Soweit ich das verstanden habe, ging es wohl darum, ob eine spezielle neue Funktionalität der kmod-Bibliothek genutzt wird oder ob nur diejenige Funktionalität benutzt wird, die es schon in module-init-tools gab (modprobe usw.). M.W. war bei kmod nie in der Diskussion, dass diese klassische Funktionalität abgeschafft oder verändert werden soll, sondern nur die interne Implementation hat sich gaändert. Aber all das ohne Gewähr - wirklich angeschaut, habe ich mir die Sachen noch nicht.

----------

## bell

Aus User-Sicht hat eudev USE="kmod modutils" mit "modutils" standardmäßig aktiviert. Das udev hat nur noch USE="kmod".

Ich habe mich für eudev+modutils entschieden, wobei "kmod" weiterhin nicht installiert ist, module-init-tools jedoch schon. Bisher ohne Probleme.

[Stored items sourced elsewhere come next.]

import Literature.NumberTheory.Automorphic.OpenCellCoinvariants
import Literature.NumberTheory.Automorphic.ParabolicGLExactProofs
import Literature.NumberTheory.Automorphic.Zelevinsky1980.MaximalParabolicOpenCellRadical
import Literature.NumberTheory.Automorphic.Liu2021.LemD1SplitPlaceOfFacts
import HarnessLib

/-!
# `Ind_{P_c}^{GL_n} σ' ≠ 0` for a smooth `σ' ≠ 0`: the standard sections on the open cell are non-zero

Topic `NumberTheory/Automorphic` (generic smooth induction from a standard parabolic, next to
`OpenCellSections`); theorems only (no definition, no named fact).  Let `F` be a non-archimedean local field,
`c : Fin n → α` a monotone block labelling, `P_c ≤ GL_n(F)` its standard parabolic, `N'` the opposite-cell
radical and `σ'` a SMOOTH representation of `P_c` on `W`.  The standard section `Φ_{K,w}` of `OpenCellSections`
(`cellSection`: `p w₀ n' ↦ 1_K(n') σ'(p) w`, for a compact open subgroup `K ≤ N'`) takes the value `w` at `w₀`
(`toFun_cellSection_w₀`), so it is non-zero for `w ≠ 0` (`cellSection_ne_zero`); compact open subgroups of `N'`
exist (the congruence boxes `N' ∩ K_γ`, `isOpen_comap_congruenceGL_oppositeCellRadical` /
`isCompact_comap_congruenceGL_oppositeCellRadical`, for ANY labelling `c` — the `Zelevinsky1980` versions are
stated for `lastBlockLabel`).  Hence:

* `nontrivial_smoothInd_standardParabolicGL` — `Ind_{P_c}^{GL_n} σ'` (`Representation.SmoothInd`) is a
  non-zero space whenever `W ≠ 0`;
* `nontrivial_parabolicIndGL` — the same for the normalised induction `Representation.parabolicIndGL F c σ`
  of a smooth `σ ≠ 0` of the Levi (inducing datum `σ ∘ proj ⊗ δ^{1/2}`, smooth by
  `Representation.IsSmooth.twist_comp_leviProjection`);
* `Zelevinsky1980.nontrivial_parabolicIndGL_detChar` — the instance `(ν₀ ∘ det) × χ′` of the named fact
  `Zelevinsky1980.parabolicIndGL_detChar_unitary_isIrreducible` (continuous `ν₀, χ′`; the `[Nontrivial V]`
  input of `Zelevinsky1980.isIrreducible_of_forall_intertwiningMap_of_exists_isCompl`, cell hodgecm-mathlib
  row IV-3b).

(Bernstein–Zelevinsky 1976, §2.22–2.24: `ind` is generated by functions supported on one chart; 1977,
Prop. 2.3 / Thm. 5.2: the open orbit contributes a non-zero subquotient.)

## References

* I. N. Bernstein, A. V. Zelevinsky, *Representations of the group GL(n, F) where F is a non-archimedean local
  field*, Russian Math. Surveys 31:3 (1976), §2.22–2.24. [BernsteinZelevinskyRMS1976]
* I. N. Bernstein, A. V. Zelevinsky, *Induced representations of reductive `p`-adic groups I*, Ann. Sci. ÉNS
  10 (1977), Prop. 2.3, Thm. 5.2. [BernsteinZelevinskyASENS1977]
-/

noncomputable section

open Matrix ValuativeRel

namespace Literature.NumberTheory.Automorphic

section Boxes

variable {F : Type*} [Field F] [ValuativeRel F] [TopologicalSpace F] [IsNonarchimedeanLocalField F]
  {n : ℕ} {α : Type*} [LinearOrder α] (c : Fin n → α)

/-- The congruence box `N' ∩ K_γ` is open in `N'` (any block labelling). [cite: BernsteinZelevinskyRMS1976, §2.22] -/
theorem isOpen_comap_congruenceGL_oppositeCellRadical {γ : ValueGroupWithZero F} (hγ : γ ≠ 0) :
    IsOpen (((congruenceGL n γ).comap (oppositeCellRadical (K := F) c).subtype :
      Subgroup ↥(oppositeCellRadical (K := F) c)) : Set ↥(oppositeCellRadical (K := F) c)) :=
  (isOpen_congruenceGL hγ).preimage continuous_subtype_val

/-- The congruence box `N' ∩ K_γ` is compact in `N'` (any block labelling; `N'` is closed). [cite: BernsteinZelevinskyRMS1976, §2.22] -/
theorem isCompact_comap_congruenceGL_oppositeCellRadical (γ : ValueGroupWithZero F) :
    IsCompact (((congruenceGL n γ).comap (oppositeCellRadical (K := F) c).subtype :
      Subgroup ↥(oppositeCellRadical (K := F) c)) : Set ↥(oppositeCellRadical (K := F) c)) :=
  (isClosed_oppositeCellRadical (c := c)).isClosedEmbedding_subtypeVal.isCompact_preimage (isCompact_congruenceGL γ)

end Boxes

section Sections

variable {F : Type*} [Field F] [ValuativeRel F] [TopologicalSpace F] [IsNonarchimedeanLocalField F]
  {n : ℕ} {α : Type*} [LinearOrder α] [Fintype α] {c : Fin n → α}
  {W : Type*} [AddCommGroup W] [Module ℂ W]
  (σ' : Representation ℂ ↥(standardParabolicGL F c) W)

/-- **`Φ_{K,w}(w₀) = w`**: the standard section attached to a (compact open) subgroup `K ≤ N'` takes the value `w`
at `w₀ = 1 · w₀ · 1`. [cite: BernsteinZelevinskyRMS1976, §2.22] -/
theorem toFun_cellSection_w₀ (hc : Monotone c) (hσ' : σ'.IsSmooth)
    (K : Subgroup ↥(oppositeCellRadical (K := F) c)) (hKo : IsOpen (K : Set ↥(oppositeCellRadical (K := F) c)))
    (hKc : IsCompact (K : Set ↥(oppositeCellRadical (K := F) c))) (w : W) :
    (cellSection σ' hc hσ' K hKo hKc w).toFun (permGL Fin.revPerm) = w := by
  have h := cellSectionFun_eq_of_mem (σ' := σ') hc (S := (K : Set ↥(oppositeCellRadical (K := F) c))) w
    (p := 1) (n' := 1) (Subgroup.one_mem _) (Subgroup.one_mem _) (by exact_mod_cast K.one_mem)
  rw [one_mul, mul_one] at h
  rw [toFun_cellSection, h]
  have : (⟨(1 : GL (Fin n) F), Subgroup.one_mem _⟩ : ↥(standardParabolicGL F c)) = 1 := Subtype.ext rfl
  rw [this, map_one, Module.End.one_apply]

/-- **`Φ_{K,w} ≠ 0` for `w ≠ 0`.** [cite: BernsteinZelevinskyRMS1976, §2.22] -/
theorem cellSection_ne_zero (hc : Monotone c) (hσ' : σ'.IsSmooth)
    (K : Subgroup ↥(oppositeCellRadical (K := F) c)) (hKo : IsOpen (K : Set ↥(oppositeCellRadical (K := F) c)))
    (hKc : IsCompact (K : Set ↥(oppositeCellRadical (K := F) c))) {w : W} (hw : w ≠ 0) :
    cellSection σ' hc hσ' K hKo hKc w ≠ 0 := by
  intro h0
  have h := toFun_cellSection_w₀ σ' hc hσ' K hKo hKc w
  rw [h0] at h
  exact hw (h.symm.trans (by
    have : (0 : Representation.SmoothInd (standardParabolicGL F c) σ').toFun = 0 := by
      rw [← zero_smul ℂ (cellSection σ' hc hσ' K hKo hKc w), Representation.SmoothInd.toFun_smul, zero_smul]
    rw [this, Pi.zero_apply]))

/-- **`Ind_{P_c}^{GL_n(F)} σ' ≠ 0`** for a smooth representation `σ'` of `P_c` on a non-zero space (`c` monotone):
the standard section `Φ_{K,w}`, `K = N' ∩ K_1`, `w ≠ 0`, is a non-zero element. [cite: BernsteinZelevinskyRMS1976, §2.22–2.24] -/
theorem nontrivial_smoothInd_standardParabolicGL (hc : Monotone c) (hσ' : σ'.IsSmooth) [Nontrivial W] :
    Nontrivial (Representation.SmoothInd (standardParabolicGL F c) σ') := by
  obtain ⟨w, hw⟩ := exists_ne (0 : W)
  exact ⟨⟨_, 0, cellSection_ne_zero σ' hc hσ' _ (isOpen_comap_congruenceGL_oppositeCellRadical c one_ne_zero)
    (isCompact_comap_congruenceGL_oppositeCellRadical c 1) hw⟩⟩

end Sections

section Normalised

variable (F : Type*) [Field F] [ValuativeRel F] [TopologicalSpace F] [IsNonarchimedeanLocalField F]
  {n : ℕ} {α : Type*} [LinearOrder α] [Fintype α] (c : Fin n → α)

/-- **`i_c σ ≠ 0`**: the normalised parabolic induction `Representation.parabolicIndGL F c σ` of a SMOOTH
representation `σ ≠ 0` of the Levi lives on a non-zero space (`c` monotone; the inducing datum
`σ ∘ proj ⊗ δ_{P_c}^{1/2}` is smooth by `Representation.IsSmooth.twist_comp_leviProjection`).
[cite: BernsteinZelevinskyASENS1977, Prop. 2.3] -/
theorem nontrivial_parabolicIndGL (hc : Monotone c) [LocallyCompactSpace (standardParabolicGL F c)]
    {W : Type*} [AddCommGroup W] [Module ℂ W] [Nontrivial W] (σ : Representation ℂ (Π a, GL {i // c i = a} F) W)
    (hσ : σ.IsSmooth) :
    Nontrivial (Representation.SmoothInd (standardParabolicGL F c)
      (Representation.twist (σ.comp (leviProjection F c)) (rootDeltaChar (standardParabolicGL F c)))) :=
  nontrivial_smoothInd_standardParabolicGL _ hc (Representation.IsSmooth.twist_comp_leviProjection F c hσ)

end Normalised

end Literature.NumberTheory.Automorphic

namespace Literature.NumberTheory.Automorphic.Zelevinsky1980

open Literature.NumberTheory.Automorphic

/-- **`(ν₀ ∘ det) × χ′ ≠ 0`**: for a non-archimedean local field `F`, any `N`, and continuous characters
`ν₀, χ′ : Fˣ → ℂˣ`, the carrier of `parabolicIndGL F (lastBlockLabel N) (𝟙.twist (maxParabolicLeviChar F N ν₀ χ′))` is a
non-zero space — the `[Nontrivial V]` input of `isIrreducible_of_forall_intertwiningMap_of_exists_isCompl` for the named
fact `parabolicIndGL_detChar_unitary_isIrreducible` (binders of the fact; unitarity unused).
[cite: BernsteinZelevinskyASENS1977, Prop. 2.3] -/
theorem nontrivial_parabolicIndGL_detChar (F : Type*) [Field F] [ValuativeRel F] [TopologicalSpace F]
    [IsNonarchimedeanLocalField F] (N : ℕ) [LocallyCompactSpace (standardParabolicGL F (lastBlockLabel N))]
    (ν₀ χ' : Fˣ →* ℂˣ) (hν₀c : Continuous fun x => ((ν₀ x : ℂˣ) : ℂ))
    (hχ'c : Continuous fun x => ((χ' x : ℂˣ) : ℂ)) :
    Nontrivial (Representation.SmoothInd (standardParabolicGL F (lastBlockLabel N))
      (Representation.twist
        (((Representation.trivial ℂ (Π a : Bool, GL {i : Fin N // lastBlockLabel N i = a} F) ℂ).twist
          (maxParabolicLeviChar F N ν₀ χ')).comp (leviProjection F (lastBlockLabel N)))
        (rootDeltaChar (standardParabolicGL F (lastBlockLabel N))))) :=
  nontrivial_parabolicIndGL F (lastBlockLabel N) (monotone_lastBlockLabel N) _
    (Liu2021.SplitPlace.isAdmissible_trivial_twist _
      (Liu2021.SplitPlace.isOpen_ker_maxParabolicLeviChar N ν₀ χ'
        (Liu2021.SplitPlace.isOpen_ker_of_continuous ν₀ hν₀c)
        (Liu2021.SplitPlace.isOpen_ker_of_continuous χ' hχ'c))).isSmooth

end Literature.NumberTheory.Automorphic.Zelevinsky1980

end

@mv, hast Du ein Link mit der Info dass und warum module-init-tools nicht mehr weiter entwickelt wird?

----------

## mv

Der ursprüngliche Maintainer selbst hat die Weiterentwicklung von module-init-tools schon vor Jahren eingestellt. Das stand damals irgendwo in einer kernel-Maillingliste. Im Moment habe ich nur das hier gefunden.

----------